BARCELONA, Spain -- They began when an archer ignited a caldron with a flaming arrow, and they ended last night with closing ceremonies that included fire-breathing dragons, giant illuminated beach balls, dancing horses and fireworks that were so loud that a stadium atop a hill shook.
The 1992 Summer Olympics were history's biggest. Games of transition, they were labeled, with 12 republics of the former Soviet Union competing for the last time as one Unified Team, with South Africa returning after 32 years of exile, with Germany united, with China ascendant, with the United States once again powerful.
But to understand why these were the best Games of a generation, you had to feel the heat of a city in August and watch athletes in defeat and triumph.
Carl Lewis, after all these years and all these golds, finally finding a sense of joy on the track, hurling a relay stick into the stands and shrieking, "Yes, Yes," after a world-record run.
Lithuanian basketball players dressed in warm-ups supplied by a rock group called Grateful Dead, beating the Unified Team, then weeping after the enormity of a triumph for their country, newly free after 51 years under Soviet domination.
"We are a nation that was suffering and we survived," coach Vladas Garastas said. "Three million people, nearly the whole population of Lithuania, was watching us."
The world watched the rise of China. Eight years after joining the Olympics, China came away with 54 medals and a new national heroine, 13-year-old diver Fu Minxia, who flies through the air like a dart and relaxes by listening to Madonna.
These were the Games of Vitaly Scherbo, a gymnast from Minsk, Belarus, who covets fast cars and loves loud music and came away with six medals, all gold. But in a country where the economy is collapsing, the golds are merely tickets out to a professional career in Europe.
Russian swimmer Aleksandr Popov talked of cashing in his medals for western endorsements after beating Matt Biondi in the 50 and 100 meters. Asked how he could succeed with political changes buffeting his training, he said, "Ah, there is no time to have a history lesson. To explain, I would have to start back in 1917."
Remember Israel's Yael Arad, a 25-year-old judoist who won a silver and dedicated the country's first Olympic medal to the 11 athletes slain at the Munich Games in 1972.
From Algeria came Hassiba Boulmerka, a tiny runner with the strength to endure taunts from Muslim fundamentalists for her nakedlegs and shoulders and the power to win the 1,500 meters. As she received her gold, she wept uncontrollably on the medal stand and declared: "A courageous Algeria is what I want. The most important thing is for my Algerian brothers to understand my message."
South Africa's Elana Meyer and Ethiopia's Derartu Tulu delivered a different message. Moments after their duel in the women's 10,000, Meyer, the white silver medalist from a country striving to break the shackles of apartheid locked arms and flags with Tulu, the black gold medalist.

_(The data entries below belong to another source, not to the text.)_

import Literature.Analysis.Complex.WeierstrassPreparation
import Literature.Geometry.Kaehler.RiemannExtensionCodimTwo
import Literature.Geometry.Kaehler.AnalyticSetComponentsProofs
import Literature.Geometry.Kaehler.AnalyticSetRegular
import HarnessLib

/-!
# The order of a holomorphic function along a smooth hypersurface

Support for GAGA for line bundles (`AlgebraicGeometry/HodgeTheory/GAGALineBundles*`; J.-P. Serre,
*Géométrie algébrique et géométrie analytique* (1956), n° 20 Remarque 1: the divisor of a
meromorphic section of a holomorphic line bundle). P. Griffiths, J. Harris, *Principles of
Algebraic Geometry* (1978), Ch. 1 §1, "Divisors and line bundles" (pp. 130–131): for `V ⊂ M` an
irreducible analytic hypersurface with local defining function `f` near `p` and `g` holomorphic
near `p`, the order `ord_{V,p}(g)` is the largest `a` with `g = f^a h` in `𝒪_p`, and "it is
independent of `p`" along `V` (relatively prime elements of `𝒪_p` stay relatively prime nearby).
This file PROVES the smooth-point form of these statements, which is all the divisor of a section
needs at the generic points of the components of its zero set:

* `Literature.Analysis.Complex.SCV.exists_eq_pow_mul_of_forall_eq_zero_iff` — **local normal form
  in a polydisc** (E. M. Chirka, *Complex Analytic Sets* (1989), §1.1–1.2, via the tree's Weierstrass
  preparation theorem `WeierstrassData.weierstrass_preparation`): if `F`, `G` are holomorphic near
  `(z₀, c) ∈ E × ℂ`, have the same zeros, and the slice `G (z₀, ·)` has a simple zero at `c`, then
  `F = G ^ k · u` near `(z₀, c)` with `u` holomorphic and zero-free (both Weierstrass polynomials
  are powers of the same linear factor `w - τ(z')`);
* `exists_eventuallyEq_pow_mul_of_mfderiv_ne_zero` — the same on a complex manifold: `h`, `w`
  holomorphic near `m`, `w m = 0`, `dw(m) ≠ 0`, `{h = 0} = {w = 0}` near `m` ⟹ `h = w ^ k · v` near
  `m` with `v` holomorphic, `v m ≠ 0`;
* `orderAlong h w m` — the order of `h` along `{w = 0}` at `m` (the largest `k` with `h = w ^ k · v`
  near `m`, `v` continuous at `m`), with `orderAlong_eq_of_eventuallyEq` (**uniqueness of the
  exponent**: a normal form with `v m ≠ 0` computes it, whenever `w` takes non-zero values
  arbitrarily near `m`) — whence invariance under multiplication of `h` and `w` by units and local
  constancy along the hypersurface (Griffiths–Harris, loc. cit.);
* `codim_le_one_of_isRegularPointOfCodim_of_eq_setOf` — **a hypersurface has codimension `≤ 1` at
  each of its regular points**: a regular point of codimension `≥ 2` of `{h = 0}` is removable for
  `1/h` (the tree's second Riemann extension theorem, `RiemannExtensionCodimTwo`), absurd.

Everything is proved; no definitions beyond `orderAlong`, no named facts.

## References

* [GriffithsHarrisPrinciples1978] P. Griffiths, J. Harris, Principles of Algebraic Geometry, Wiley
  (1978), Ch. 1 §1, pp. 130–131.
* [Chirka1989] E. M. Chirka, Complex Analytic Sets, Kluwer (1989), §1.1 Thm. (Weierstrass
  preparation), §1.2.
* [FritzscheGrauert2002] K. Fritzsche, H. Grauert, From Holomorphic Functions to Complex Manifolds,
  GTM 213 (2002), Ch. III Thm. 6.12.
* [SerreGAGA1956] J.-P. Serre, Géométrie algébrique et géométrie analytique, Ann. Inst. Fourier 6
  (1956), n° 20 Remarque 1.
-/

noncomputable section
import Literature.Computation.FiniteGraph.IsingCorrelationCert
import Literature.Computation.FiniteGraph.IsingPolynomials
import Literature.Computation.FiniteGraph.SAWLatticeDomains
import Literature.Computation.FiniteGraph.SAWInterlacing
import HarnessLib

/-!
# Finite-graph witness engine: worked certificate files as printed by the generator (regression examples)

Topic `Literature/Computation/FiniteGraph`; everything proved, no facts, nothing declared beyond small
data `def`s and the generated theorems about them. Each section below is the VERBATIM body of the
Lean file printed by one command of the unit's generator `kit/fgwe/fgwe.py` (see
`Literature/Computation/README.lean`, Area `FiniteGraph/`, §4), on instances small enough for the
kernel to re-check at every build (seconds in total). They document the output format the dependent
seats paste into `Summits/…/Theorems` files and act as a tripwire: if an engine API changes, this
file stops compiling and the generator must follow. Commands (outputs renamed `gen/exN.lean`):

* `fgwe.py ising nonpos --n 3 --bonds 0,1,3,5;1,2,3,5;0,2,3,5 --name triangleIM --out gen/ex1.lean`
* `fgwe.py ising polycert --n 3 --edges 0-1,1-2,0-2 --lhs 0,1;1,2 --rhs 0,2; --lo 1/100 --hi 1/2 --name triangleGKS --out gen/ex2.lean`
* `fgwe.py saw tp2 --box 0,0,2,2 --points 0,0;2,0;2,2;0,2 --name box3TP2 --out gen/ex3.lean`
* `fgwe.py saw evidence --box 0,0,2,2 --points 0,0;2,0;2,2;0,2 --name box3List --out gen/ex4.lean`
* `fgwe.py saw fkg --box 0,0,2,2 --a 0,0 --b 2,0 --V1 1,1 --V2 0,2 --name box3FKG --out gen/ex5.lean`

[folklore] throughout.
-/

set_option maxRecDepth 100000

namespace Literature.Computation.FiniteGraph.Examples

open Literature.Computation.FiniteGraph Literature.Probability.LatticeModels
open Literature.Probability.RandomPlanarGeometry.SAW.FiniteMemory (toPair)

/-! ### `fgwe.py ising nonpos --n 3 --bonds 0,1,3,5;1,2,3,5;0,2,3,5 --name triangleIM --out gen/ex1.lean` -/

/-- Bond data `(u, v, a, b)` (`tanh K = a/b`). [folklore] -/
def triangleIM_bonds : List IsingBond := [(0, 1, 3, 5), (1, 2, 3, 5), (0, 2, 3, 5)]

/-- The exact inverse `Σ⁻¹` (generator output, re-verified below). [folklore] -/
def triangleIM_inv : List (List ℚ) :=
  [[(323 : ℚ) / 98, (-285 : ℚ) / 196, (-285 : ℚ) / 196],
      [(-285 : ℚ) / 196, (323 : ℚ) / 98, (-285 : ℚ) / 196],
      [(-285 : ℚ) / 196, (-285 : ℚ) / 196, (323 : ℚ) / 98]]

/-- The certificate passes: `triangleIM_inv · Σ = 1` exactly and every off-diagonal entry is `≤ 0`. [folklore] -/
theorem triangleIM_check : imNonposCheck 3 triangleIM_bonds triangleIM_inv = true := by
  decide +kernel

/-- **Inverse-`M` property of this model** (positive evidence for `InverseMFerromagnet`): for the
canonical couplings `modelK` (`Kᵢ = artanh(aᵢ/bᵢ)`) on the bonds `modelC`, every off-diagonal entry of
`Σ⁻¹` is `≤ 0`. [folklore] -/
theorem triangleIM (x y : Fin 3) (hxy : x ≠ y) :
    (Matrix.of fun r s : Fin 3 => gksExpect Finset.univ (modelK triangleIM_bonds)
      (modelC 3 triangleIM_bonds (bondsOK_of_imNonposCheck triangleIM_check))
      (fun ω => spinAt r ω * spinAt s ω))⁻¹ x y ≤ 0 :=
  inv_entry_nonpos_of_imNonposCheck triangleIM_check x y hxy

/-! ### `fgwe.py ising polycert --n 3 --edges 0-1,1-2,0-2 --lhs 0,1;1,2 --rhs 0,2; --lo 1/100 --hi 1/2 --name triangleGKS --out gen/ex2.lean` -/

/-- The bonds (pairs of sites of `Fin 3`), all carrying the same coupling `β`, `t = tanh β`. [folklore] -/
def triangleGKS_edges : List (ℕ × ℕ) := [(0, 1), (1, 2), (0, 2)]

/-- The certificate passes: bonds well formed, and the difference `Π_rhs N_B − Π_lhs N_A` of products of
correlation numerator polynomials (integer polynomials in `t`) is positive on `[1/100, 1/2]` by the sign
certificate of depth 0. (`diff(lo) ≈ 0.64`, `diff(hi) ≈ 18`.) [folklore] -/
theorem triangleGKS_check :
    ipCertCheck 3 triangleGKS_edges ((([[0, 1], [1, 2]] : List (List (Fin 3))).map fun A => A.map Fin.val))
      ((([[0, 2], []] : List (List (Fin 3))).map fun B => B.map Fin.val)) 0 ((1 : ℚ) / 100) ((1 : ℚ) / 2) = true := by
  decide +kernel

/-- The bonds are well formed (endpoints `< 3`, distinct). [folklore] -/
theorem triangleGKS_edgesLt : edgesLt 3 triangleGKS_edges = true := edgesLt_of_ipCertCheck triangleGKS_check

/-- **All-coupling product inequality** (list form): for every coupling `β` with `tanh β ∈ [1/100, 1/2]`,
in the pair ferromagnet `K ≡ β` on the bonds `triangleGKS_edges` of `Fin 3`,
`Π_{A ∈ lhs} ⟨σ_A⟩_β < Π_{B ∈ rhs} ⟨σ_B⟩_β` with `lhs = [[0, 1], [1, 2]]`, `rhs = [[0, 2], []]`
(`listSpin [p, q] = σ_p σ_q`, see `listSpin_pair` / `listSpin_four`; `listSpin [] = 1`). [folklore] -/
theorem triangleGKS (β : ℝ) (hlo : (((1 : ℚ) / 100 : ℚ) : ℝ) ≤ Real.tanh β) (hhi : Real.tanh β ≤ (((1 : ℚ) / 2 : ℚ) : ℝ)) :
    (([[0, 1], [1, 2]] : List (List (Fin 3))).map fun A => gksExpect Finset.univ (fun _ : Fin triangleGKS_edges.length => β)
        (edgeBonds 3 triangleGKS_edges triangleGKS_edgesLt) (listSpin A)).prod <
    (([[0, 2], []] : List (List (Fin 3))).map fun B => gksExpect Finset.univ (fun _ : Fin triangleGKS_edges.length => β)
        (edgeBonds 3 triangleGKS_edges triangleGKS_edgesLt) (listSpin B)).prod :=
  prod_gksExpect_lt_of_ipCertCheck triangleGKS_check β hlo hhi

/-- The same with the products written out. [folklore] -/
theorem triangleGKS' (β : ℝ) (hlo : (((1 : ℚ) / 100 : ℚ) : ℝ) ≤ Real.tanh β) (hhi : Real.tanh β ≤ (((1 : ℚ) / 2 : ℚ) : ℝ)) :
    gksExpect Finset.univ (fun _ : Fin triangleGKS_edges.length => β) (edgeBonds 3 triangleGKS_edges triangleGKS_edgesLt) (listSpin [0, 1]) *
      gksExpect Finset.univ (fun _ : Fin triangleGKS_edges.length => β) (edgeBonds 3 triangleGKS_edges triangleGKS_edgesLt) (listSpin [1, 2]) <
    gksExpect Finset.univ (fun _ : Fin triangleGKS_edges.length => β) (edgeBonds 3 triangleGKS_edges triangleGKS_edgesLt) (listSpin [0, 2]) *
      gksExpect Finset.univ (fun _ : Fin triangleGKS_edges.length => β) (edgeBonds 3 triangleGKS_edges triangleGKS_edgesLt) (listSpin []) := by
  simpa [mul_assoc] using triangleGKS β hlo hhi

/-! ### `fgwe.py saw tp2 --box 0,0,2,2 --points 0,0;2,0;2,2;0,2 --name box3TP2 --out gen/ex3.lean` -/

open Literature.Probability.RandomPlanarGeometry in
/-- **Strict product inequality between critical two-point SAW weights of the box
`[0,2] × [0,2]`** (mesh 1, `Z(p,q) = SAW.weight Ω 1 p q univ` at `x = x_c`):
`Z((0, 0), (2, 2)) · Z((2, 0), (0, 2)) < Z((0, 0), (2, 0)) · Z((2, 2), (0, 2))`, certified on x_c ∈ [1/3, 1/2] (axiom-clean), depth 0.
Polynomials: `Z12Z34 − Z13Z24 = ['0', '0', '0', '0', '1', '0', '6', '0', '-17', '0', '-14', '0', '-3', '0', '4', '0', '0']` (low degree first); values at the interval ends ≈ 0.01774, 0.07568. [folklore] -/
theorem box3TP2 :
    SAW.weight (siteDomain (boxSites ![0, 0] ![2, 2])) 1 ![0, 0] ![2, 2] Set.univ *
      SAW.weight (siteDomain (boxSites ![0, 0] ![2, 2])) 1 ![2, 0] ![0, 2] Set.univ <
    SAW.weight (siteDomain (boxSites ![0, 0] ![2, 2])) 1 ![0, 0] ![2, 0] Set.univ *
      SAW.weight (siteDomain (boxSites ![0, 0] ![2, 2])) 1 ![2, 2] ![0, 2] Set.univ :=
  box_weight_mul_weight_lt_of_posCert_third_half ![0, 0] ![2, 2] ![0, 0] ![2, 2] ![2, 0] ![0, 2] ![0, 0] ![2, 0] ![2, 2] ![0, 2] (d := 0) (by decide +kernel)

/-! ### `fgwe.py saw evidence --box 0,0,2,2 --points 0,0;2,0;2,2;0,2 --name box3List --out gen/ex4.lean` -/

/-- The site list of the domain. [folklore] -/
def box3List_sites : List (ℤ × ℤ) := boxList (0, 0) (2, 2)

/-- The site list is connected (part XI). [folklore] -/
theorem box3List_conn : connectedB box3List_sites = true := by decide +kernel

/-- `(p₁ → p₃)` is interlaced with `(p₂ → p₄)`: part XI's check passes. [folklore] -/
theorem box3List_meets :
    meetsAllB box3List_sites (toPair ![0, 0]) (toPair ![2, 2]) (toPair ![2, 0]) (toPair ![0, 2]) = true := by
  decide +kernel

open Literature.Probability.RandomPlanarGeometry in
/-- **Interlacing**: every SAW `(0, 0) → (2, 2)` of the domain meets every SAW `(2, 0) → (0, 2)`. [folklore] -/
theorem box3List_interlaced (P : SAW.DomainSAW (siteDomain {z : Site 2 | toPair z ∈ box3List_sites}) 1 ![0, 0] ![2, 2])
    (Q : SAW.DomainSAW (siteDomain {z : Site 2 | toPair z ∈ box3List_sites}) 1 ![2, 0] ![0, 2]) :
    ∃ v, v ∈ P.walk.support ∧ v ∈ Q.walk.support :=
  domainSAW_meets_of_meetsAllB (list_adj_iff box3List_sites box3List_conn) box3List_meets P Q

open Literature.Probability.RandomPlanarGeometry in
/-- **TP₂ holds strictly: `Z₁₃Z₂₄ < Z₁₂Z₃₄`** at `x_c` for these four points (depth 0). `Z₁₂Z₃₄ − Z₁₃Z₂₄ ≈ 0.01774, 0.07568` at the interval ends. [folklore] -/
theorem box3List_tp2 :
    SAW.weight (siteDomain {z : Site 2 | toPair z ∈ box3List_sites}) 1 ![0, 0] ![2, 2] Set.univ *
      SAW.weight (siteDomain {z : Site 2 | toPair z ∈ box3List_sites}) 1 ![2, 0] ![0, 2] Set.univ <
    SAW.weight (siteDomain {z : Site 2 | toPair z ∈ box3List_sites}) 1 ![0, 0] ![2, 0] Set.univ *
      SAW.weight (siteDomain {z : Site 2 | toPair z ∈ box3List_sites}) 1 ![2, 2] ![0, 2] Set.univ :=
  list_weight_mul_weight_lt_of_posCert box3List_sites box3List_conn ![0, 0] ![2, 2] ![2, 0] ![0, 2]
    ![0, 0] ![2, 0] ![2, 2] ![0, 2] (lo := (1 : ℚ) / 3) (hi := (1 : ℚ) / 2) (d := 0) criticalFugacity_mem_Icc_third_half.1 criticalFugacity_mem_Icc_third_half.2 (by decide +kernel)

/-! ### `fgwe.py saw fkg --box 0,0,2,2 --a 0,0 --b 2,0 --V1 1,1 --V2 0,2 --name box3FKG --out gen/ex5.lean` -/

open Literature.Probability.RandomPlanarGeometry in
/-- **Strict product inequality between hull-avoidance weights** of the SAWs `(0, 0) → (2, 0)` in the box
`[0,2] × [0,2]` at `x_c`: `w(avoid V₁)·w(avoid V₂) < w(avoid V₃)·w(avoid V₄)` with
`V₁ = [(1, 1)]`, `V₂ = [(0, 2)]`, `V₃ = []`, `V₄ = [(0, 2), (1, 1)]` (depth 0). `w(univ)w(A∩B) − w(A)w(B)` at the interval ends ≈ 0.0002841, 0.006348. [folklore] -/
theorem box3FKG :
    SAW.weight (siteDomain (boxSites ![0, 0] ![2, 2])) 1 ![0, 0] ![2, 0] (avoids ![0, 0] ![2, 0] [(1, 1)]) *
      SAW.weight (siteDomain (boxSites ![0, 0] ![2, 2])) 1 ![0, 0] ![2, 0] (avoids ![0, 0] ![2, 0] [(0, 2)]) <
    SAW.weight (siteDomain (boxSites ![0, 0] ![2, 2])) 1 ![0, 0] ![2, 0] (avoids ![0, 0] ![2, 0] []) *
      SAW.weight (siteDomain (boxSites ![0, 0] ![2, 2])) 1 ![0, 0] ![2, 0] (avoids ![0, 0] ![2, 0] [(0, 2), (1, 1)]) :=
  box_weight_avoids_mul_lt_of_posCert ![0, 0] ![2, 2] ![0, 0] ![2, 0] ![0, 0] ![2, 0] ![0, 0] ![2, 0] ![0, 0] ![2, 0] [(1, 1)] [(0, 2)] [] [(0, 2), (1, 1)] (by decide) (by decide) (by decide) (by decide) (lo := (1 : ℚ) / 3) (hi := (1 : ℚ) / 2) (d := 0) criticalFugacity_mem_Icc_third_half.1 criticalFugacity_mem_Icc_third_half.2 (by decide +kernel)

end Literature.Computation.FiniteGraph.Examples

"We did it for Africa," Meyer said, "and African women."
Fermin Cacho won for his king and his country, breaking free in the men's 1,500, crossing the finish line first, and then being whisked to the royal box, where he shook hands with Spain's King Juan Carlos, and kissed the cheek of Queen Sofia. For Spain, it was a final moment of triumph. A country that entered these Games with four golds left with 13.
There were bittersweet moments, too. For American swimmer Ron Karnaugh, the Olympics became a nightmare when his father died during the opening ceremonies. But Karnaugh came back to race. He didn't win a medal, but he touched hearts and held close a straw hat, the one that belonged to his father.
Great Britain's Derek Redmond needed the help of his father to )) finish his longest race, after popping a hamstring muscle. The Redmonds, father and son, did not win, but they crossed a line together, and a crowd stood and cheered.
Despite war, 10 athletes from Bosnia-Herzegovina made their way to Barcelona. Their triumph was in reaching the starting line. But ultimate victory, peace, remained elusive.
As the Games ended last night, Barcelona Mayor Pasqual Maragall, declared: "War has ignored the Olympic truce."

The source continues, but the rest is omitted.